Exact reproduction required: the lines below from the line with "A downfolded box" to the line with "box is meant", both ends included, and no others.

(Saved entries)
****************************************

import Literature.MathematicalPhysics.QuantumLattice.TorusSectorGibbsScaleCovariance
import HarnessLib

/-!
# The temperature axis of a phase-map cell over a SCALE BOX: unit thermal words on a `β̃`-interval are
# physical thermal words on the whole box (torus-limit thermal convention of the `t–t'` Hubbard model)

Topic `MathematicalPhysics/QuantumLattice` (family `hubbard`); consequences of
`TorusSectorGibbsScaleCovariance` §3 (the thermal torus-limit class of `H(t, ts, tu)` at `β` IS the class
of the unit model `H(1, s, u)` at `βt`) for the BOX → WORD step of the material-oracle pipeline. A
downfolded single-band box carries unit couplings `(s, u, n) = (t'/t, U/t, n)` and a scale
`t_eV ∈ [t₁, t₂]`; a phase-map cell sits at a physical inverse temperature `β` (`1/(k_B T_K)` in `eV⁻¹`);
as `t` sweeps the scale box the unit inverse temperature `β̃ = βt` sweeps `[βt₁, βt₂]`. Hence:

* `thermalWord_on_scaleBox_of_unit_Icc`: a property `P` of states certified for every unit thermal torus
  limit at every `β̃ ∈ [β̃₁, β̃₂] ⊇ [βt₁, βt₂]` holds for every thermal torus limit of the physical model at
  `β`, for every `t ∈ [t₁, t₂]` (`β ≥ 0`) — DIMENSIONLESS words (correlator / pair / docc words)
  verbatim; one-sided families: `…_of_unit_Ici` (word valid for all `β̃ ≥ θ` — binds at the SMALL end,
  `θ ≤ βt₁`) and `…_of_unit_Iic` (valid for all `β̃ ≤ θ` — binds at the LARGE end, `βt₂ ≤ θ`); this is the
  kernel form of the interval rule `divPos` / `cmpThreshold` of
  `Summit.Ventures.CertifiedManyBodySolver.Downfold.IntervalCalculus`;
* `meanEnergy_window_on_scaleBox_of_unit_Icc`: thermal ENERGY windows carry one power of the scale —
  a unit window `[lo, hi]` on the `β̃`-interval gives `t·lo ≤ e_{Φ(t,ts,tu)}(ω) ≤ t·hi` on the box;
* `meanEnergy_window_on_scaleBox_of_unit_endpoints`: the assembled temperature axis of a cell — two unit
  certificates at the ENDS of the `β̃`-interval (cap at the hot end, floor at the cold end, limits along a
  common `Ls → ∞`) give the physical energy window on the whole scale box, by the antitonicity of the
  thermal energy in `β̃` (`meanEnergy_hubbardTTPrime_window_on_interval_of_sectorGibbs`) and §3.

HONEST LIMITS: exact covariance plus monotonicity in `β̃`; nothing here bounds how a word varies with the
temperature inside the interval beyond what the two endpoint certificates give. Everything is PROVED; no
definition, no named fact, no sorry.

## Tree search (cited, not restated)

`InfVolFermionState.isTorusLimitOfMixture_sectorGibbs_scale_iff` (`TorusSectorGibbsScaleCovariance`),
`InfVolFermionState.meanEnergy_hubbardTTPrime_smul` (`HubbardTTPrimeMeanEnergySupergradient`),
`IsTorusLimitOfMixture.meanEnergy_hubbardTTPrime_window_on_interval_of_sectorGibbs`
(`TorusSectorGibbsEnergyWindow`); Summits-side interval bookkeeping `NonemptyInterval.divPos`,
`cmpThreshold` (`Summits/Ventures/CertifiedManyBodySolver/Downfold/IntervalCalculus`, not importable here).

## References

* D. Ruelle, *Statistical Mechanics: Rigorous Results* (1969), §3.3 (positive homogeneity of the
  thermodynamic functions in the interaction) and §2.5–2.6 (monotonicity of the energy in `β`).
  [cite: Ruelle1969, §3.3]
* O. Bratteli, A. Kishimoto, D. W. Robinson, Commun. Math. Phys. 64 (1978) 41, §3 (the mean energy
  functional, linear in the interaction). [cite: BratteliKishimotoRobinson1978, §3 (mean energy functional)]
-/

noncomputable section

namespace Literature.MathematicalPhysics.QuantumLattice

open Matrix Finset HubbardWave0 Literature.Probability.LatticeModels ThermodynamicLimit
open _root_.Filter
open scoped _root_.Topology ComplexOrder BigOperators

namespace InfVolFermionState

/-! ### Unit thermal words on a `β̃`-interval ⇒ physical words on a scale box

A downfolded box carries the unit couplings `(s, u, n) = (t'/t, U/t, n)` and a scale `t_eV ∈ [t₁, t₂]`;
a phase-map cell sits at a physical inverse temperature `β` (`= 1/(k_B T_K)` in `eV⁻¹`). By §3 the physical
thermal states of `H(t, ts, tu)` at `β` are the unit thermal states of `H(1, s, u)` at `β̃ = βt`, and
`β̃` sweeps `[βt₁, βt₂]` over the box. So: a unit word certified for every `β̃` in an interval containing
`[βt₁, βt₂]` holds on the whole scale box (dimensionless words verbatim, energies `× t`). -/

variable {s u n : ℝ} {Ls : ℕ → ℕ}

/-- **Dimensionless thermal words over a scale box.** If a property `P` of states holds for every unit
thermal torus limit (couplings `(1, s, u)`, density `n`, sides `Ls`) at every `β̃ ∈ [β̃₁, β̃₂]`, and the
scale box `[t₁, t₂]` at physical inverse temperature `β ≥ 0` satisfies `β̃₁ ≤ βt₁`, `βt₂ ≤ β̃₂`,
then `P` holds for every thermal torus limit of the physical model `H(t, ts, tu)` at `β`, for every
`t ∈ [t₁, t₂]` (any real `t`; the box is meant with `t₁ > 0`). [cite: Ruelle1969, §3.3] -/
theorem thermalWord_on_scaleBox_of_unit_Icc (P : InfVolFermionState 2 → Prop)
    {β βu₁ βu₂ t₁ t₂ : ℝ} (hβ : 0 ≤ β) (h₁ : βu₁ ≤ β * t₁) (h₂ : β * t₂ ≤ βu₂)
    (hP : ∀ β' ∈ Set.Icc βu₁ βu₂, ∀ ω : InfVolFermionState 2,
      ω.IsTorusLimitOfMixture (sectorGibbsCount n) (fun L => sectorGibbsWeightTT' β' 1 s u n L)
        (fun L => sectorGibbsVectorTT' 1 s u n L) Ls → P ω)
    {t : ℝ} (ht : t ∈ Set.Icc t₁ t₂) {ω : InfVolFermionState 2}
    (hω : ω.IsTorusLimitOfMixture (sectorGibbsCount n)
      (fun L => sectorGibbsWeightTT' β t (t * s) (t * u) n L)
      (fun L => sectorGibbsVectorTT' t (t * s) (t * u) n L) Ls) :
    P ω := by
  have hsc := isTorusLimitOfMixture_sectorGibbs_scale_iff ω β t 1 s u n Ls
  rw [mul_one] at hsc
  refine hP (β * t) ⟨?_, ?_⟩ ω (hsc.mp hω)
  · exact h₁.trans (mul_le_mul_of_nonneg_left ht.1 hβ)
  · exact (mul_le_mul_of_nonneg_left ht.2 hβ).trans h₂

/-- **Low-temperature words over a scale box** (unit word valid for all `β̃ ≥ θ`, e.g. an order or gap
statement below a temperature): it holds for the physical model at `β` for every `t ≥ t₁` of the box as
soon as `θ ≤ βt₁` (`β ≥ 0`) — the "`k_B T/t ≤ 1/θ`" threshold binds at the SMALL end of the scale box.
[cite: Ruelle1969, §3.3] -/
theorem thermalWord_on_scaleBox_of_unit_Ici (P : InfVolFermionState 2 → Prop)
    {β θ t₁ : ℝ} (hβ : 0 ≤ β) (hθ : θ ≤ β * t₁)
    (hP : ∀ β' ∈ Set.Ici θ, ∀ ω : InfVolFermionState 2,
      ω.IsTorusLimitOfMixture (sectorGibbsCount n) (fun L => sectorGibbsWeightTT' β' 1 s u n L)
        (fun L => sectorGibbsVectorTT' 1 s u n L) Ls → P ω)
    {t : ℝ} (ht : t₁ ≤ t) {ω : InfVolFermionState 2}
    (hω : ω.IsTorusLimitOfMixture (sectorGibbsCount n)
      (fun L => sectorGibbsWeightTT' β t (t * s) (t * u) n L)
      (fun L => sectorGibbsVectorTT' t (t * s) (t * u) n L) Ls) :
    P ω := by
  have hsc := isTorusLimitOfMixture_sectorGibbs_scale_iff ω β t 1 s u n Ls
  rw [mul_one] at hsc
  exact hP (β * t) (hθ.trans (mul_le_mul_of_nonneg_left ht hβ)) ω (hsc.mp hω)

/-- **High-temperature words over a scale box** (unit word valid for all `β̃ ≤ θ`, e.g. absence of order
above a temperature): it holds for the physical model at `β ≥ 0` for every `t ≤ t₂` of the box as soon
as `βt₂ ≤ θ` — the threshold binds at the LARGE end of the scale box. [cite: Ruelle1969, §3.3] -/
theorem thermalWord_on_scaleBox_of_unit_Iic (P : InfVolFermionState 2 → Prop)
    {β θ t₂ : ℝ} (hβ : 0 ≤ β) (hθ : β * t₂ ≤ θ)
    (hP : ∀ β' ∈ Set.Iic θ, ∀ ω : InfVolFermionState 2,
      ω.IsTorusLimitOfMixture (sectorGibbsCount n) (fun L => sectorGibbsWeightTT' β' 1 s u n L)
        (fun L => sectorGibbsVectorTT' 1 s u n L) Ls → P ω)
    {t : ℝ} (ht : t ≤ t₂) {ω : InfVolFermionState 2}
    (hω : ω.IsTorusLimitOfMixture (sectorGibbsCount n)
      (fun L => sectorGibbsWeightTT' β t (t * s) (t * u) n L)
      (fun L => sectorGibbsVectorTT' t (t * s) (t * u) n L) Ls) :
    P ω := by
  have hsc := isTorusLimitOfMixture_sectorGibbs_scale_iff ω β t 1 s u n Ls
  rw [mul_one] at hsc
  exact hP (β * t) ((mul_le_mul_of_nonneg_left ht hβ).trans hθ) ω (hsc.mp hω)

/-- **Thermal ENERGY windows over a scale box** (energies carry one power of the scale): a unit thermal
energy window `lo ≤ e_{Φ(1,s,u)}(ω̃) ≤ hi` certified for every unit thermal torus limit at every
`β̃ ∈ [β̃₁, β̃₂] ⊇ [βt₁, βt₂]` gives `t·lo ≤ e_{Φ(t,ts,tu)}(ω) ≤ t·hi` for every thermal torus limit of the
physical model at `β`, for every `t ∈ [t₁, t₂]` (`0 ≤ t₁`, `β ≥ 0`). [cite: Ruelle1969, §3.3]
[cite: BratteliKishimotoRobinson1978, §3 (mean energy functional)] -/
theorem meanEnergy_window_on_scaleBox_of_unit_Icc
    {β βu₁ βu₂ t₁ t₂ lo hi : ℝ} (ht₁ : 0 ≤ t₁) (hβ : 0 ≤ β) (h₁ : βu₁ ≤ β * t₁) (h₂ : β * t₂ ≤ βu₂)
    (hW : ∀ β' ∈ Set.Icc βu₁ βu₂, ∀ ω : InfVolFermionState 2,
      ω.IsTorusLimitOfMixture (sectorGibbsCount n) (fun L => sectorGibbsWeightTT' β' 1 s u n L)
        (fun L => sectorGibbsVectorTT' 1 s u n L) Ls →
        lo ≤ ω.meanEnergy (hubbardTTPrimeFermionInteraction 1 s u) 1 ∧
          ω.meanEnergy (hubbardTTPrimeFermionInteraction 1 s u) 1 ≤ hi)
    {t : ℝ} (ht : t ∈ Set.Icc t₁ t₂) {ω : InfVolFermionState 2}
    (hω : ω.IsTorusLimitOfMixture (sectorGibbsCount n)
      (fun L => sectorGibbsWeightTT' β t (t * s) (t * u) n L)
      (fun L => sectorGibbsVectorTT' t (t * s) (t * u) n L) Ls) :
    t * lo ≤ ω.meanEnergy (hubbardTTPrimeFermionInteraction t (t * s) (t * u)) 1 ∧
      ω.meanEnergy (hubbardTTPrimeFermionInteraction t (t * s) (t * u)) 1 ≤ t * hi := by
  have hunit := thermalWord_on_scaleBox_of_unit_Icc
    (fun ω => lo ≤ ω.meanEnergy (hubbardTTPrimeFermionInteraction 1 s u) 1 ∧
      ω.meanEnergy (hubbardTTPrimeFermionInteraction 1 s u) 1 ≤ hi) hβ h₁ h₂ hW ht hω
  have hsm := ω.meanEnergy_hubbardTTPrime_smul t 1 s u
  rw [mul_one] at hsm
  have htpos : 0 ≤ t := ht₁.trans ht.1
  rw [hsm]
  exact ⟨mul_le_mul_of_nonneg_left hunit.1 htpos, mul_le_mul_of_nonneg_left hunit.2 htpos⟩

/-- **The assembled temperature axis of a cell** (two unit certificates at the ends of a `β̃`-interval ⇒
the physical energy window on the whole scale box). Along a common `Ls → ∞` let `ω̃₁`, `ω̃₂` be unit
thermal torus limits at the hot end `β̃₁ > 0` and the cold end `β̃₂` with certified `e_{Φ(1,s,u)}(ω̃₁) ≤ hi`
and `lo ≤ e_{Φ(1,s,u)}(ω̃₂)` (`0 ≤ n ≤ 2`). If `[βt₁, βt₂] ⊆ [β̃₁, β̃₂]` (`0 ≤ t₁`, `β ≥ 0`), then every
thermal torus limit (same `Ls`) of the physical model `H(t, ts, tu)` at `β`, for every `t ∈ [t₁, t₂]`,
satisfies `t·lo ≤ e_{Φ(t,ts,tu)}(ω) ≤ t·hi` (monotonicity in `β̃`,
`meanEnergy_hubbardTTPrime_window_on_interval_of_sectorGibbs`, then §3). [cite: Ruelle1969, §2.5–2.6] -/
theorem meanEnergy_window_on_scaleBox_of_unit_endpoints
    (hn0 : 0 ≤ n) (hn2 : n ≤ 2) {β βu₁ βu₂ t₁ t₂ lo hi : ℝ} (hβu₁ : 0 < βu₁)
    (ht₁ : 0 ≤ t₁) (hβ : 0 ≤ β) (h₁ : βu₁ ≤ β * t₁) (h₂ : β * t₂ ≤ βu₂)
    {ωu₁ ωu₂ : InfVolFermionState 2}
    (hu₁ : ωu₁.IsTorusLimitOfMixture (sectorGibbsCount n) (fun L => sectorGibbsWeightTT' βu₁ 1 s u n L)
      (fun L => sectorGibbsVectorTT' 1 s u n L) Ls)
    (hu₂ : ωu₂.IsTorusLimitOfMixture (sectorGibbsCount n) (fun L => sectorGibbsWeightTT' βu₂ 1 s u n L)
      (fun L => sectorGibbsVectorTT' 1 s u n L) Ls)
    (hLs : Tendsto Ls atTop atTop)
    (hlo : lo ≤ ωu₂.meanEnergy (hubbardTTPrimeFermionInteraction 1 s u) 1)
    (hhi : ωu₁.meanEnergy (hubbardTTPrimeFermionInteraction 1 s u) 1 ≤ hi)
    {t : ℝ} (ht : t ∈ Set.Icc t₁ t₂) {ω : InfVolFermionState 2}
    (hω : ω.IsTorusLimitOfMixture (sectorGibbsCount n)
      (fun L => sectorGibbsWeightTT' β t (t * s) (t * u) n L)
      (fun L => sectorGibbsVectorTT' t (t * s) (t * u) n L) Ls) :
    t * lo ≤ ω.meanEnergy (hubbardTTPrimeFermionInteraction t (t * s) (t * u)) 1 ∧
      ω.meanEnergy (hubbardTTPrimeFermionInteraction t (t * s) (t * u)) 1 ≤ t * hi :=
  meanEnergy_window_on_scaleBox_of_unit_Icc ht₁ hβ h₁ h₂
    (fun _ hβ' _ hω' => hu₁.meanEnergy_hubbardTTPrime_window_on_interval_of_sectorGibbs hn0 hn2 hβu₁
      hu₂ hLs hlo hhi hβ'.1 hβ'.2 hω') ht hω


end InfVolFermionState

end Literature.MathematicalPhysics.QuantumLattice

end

****************************************

Exercise result =>
A downfolded box carries the unit couplings `(s, u, n) = (t'/t, U/t, n)` and a scale `t_eV ∈ [t₁, t₂]`;
a phase-map cell sits at a physical inverse temperature `β` (`= 1/(k_B T_K)` in `eV⁻¹`). By §3 the physical
thermal states of `H(t, ts, tu)` at `β` are the unit thermal states of `H(1, s, u)` at `β̃ = βt`, and
`β̃` sweeps `[βt₁, βt₂]` over the box. So: a unit word certified for every `β̃` in an interval containing
`[βt₁, βt₂]` holds on the whole scale box (dimensionless words verbatim, energies `× t`). -/

variable {s u n : ℝ} {Ls : ℕ → ℕ}

/-- **Dimensionless thermal words over a scale box.** If a property `P` of states holds for every unit
thermal torus limit (couplings `(1, s, u)`, density `n`, sides `Ls`) at every `β̃ ∈ [β̃₁, β̃₂]`, and the
scale box `[t₁, t₂]` at physical inverse temperature `β ≥ 0` satisfies `β̃₁ ≤ βt₁`, `βt₂ ≤ β̃₂`,
then `P` holds for every thermal torus limit of the physical model `H(t, ts, tu)` at `β`, for every
`t ∈ [t₁, t₂]` (any real `t`; the box is meant with `t₁ > 0`). [cite: Ruelle1969, §3.3] -/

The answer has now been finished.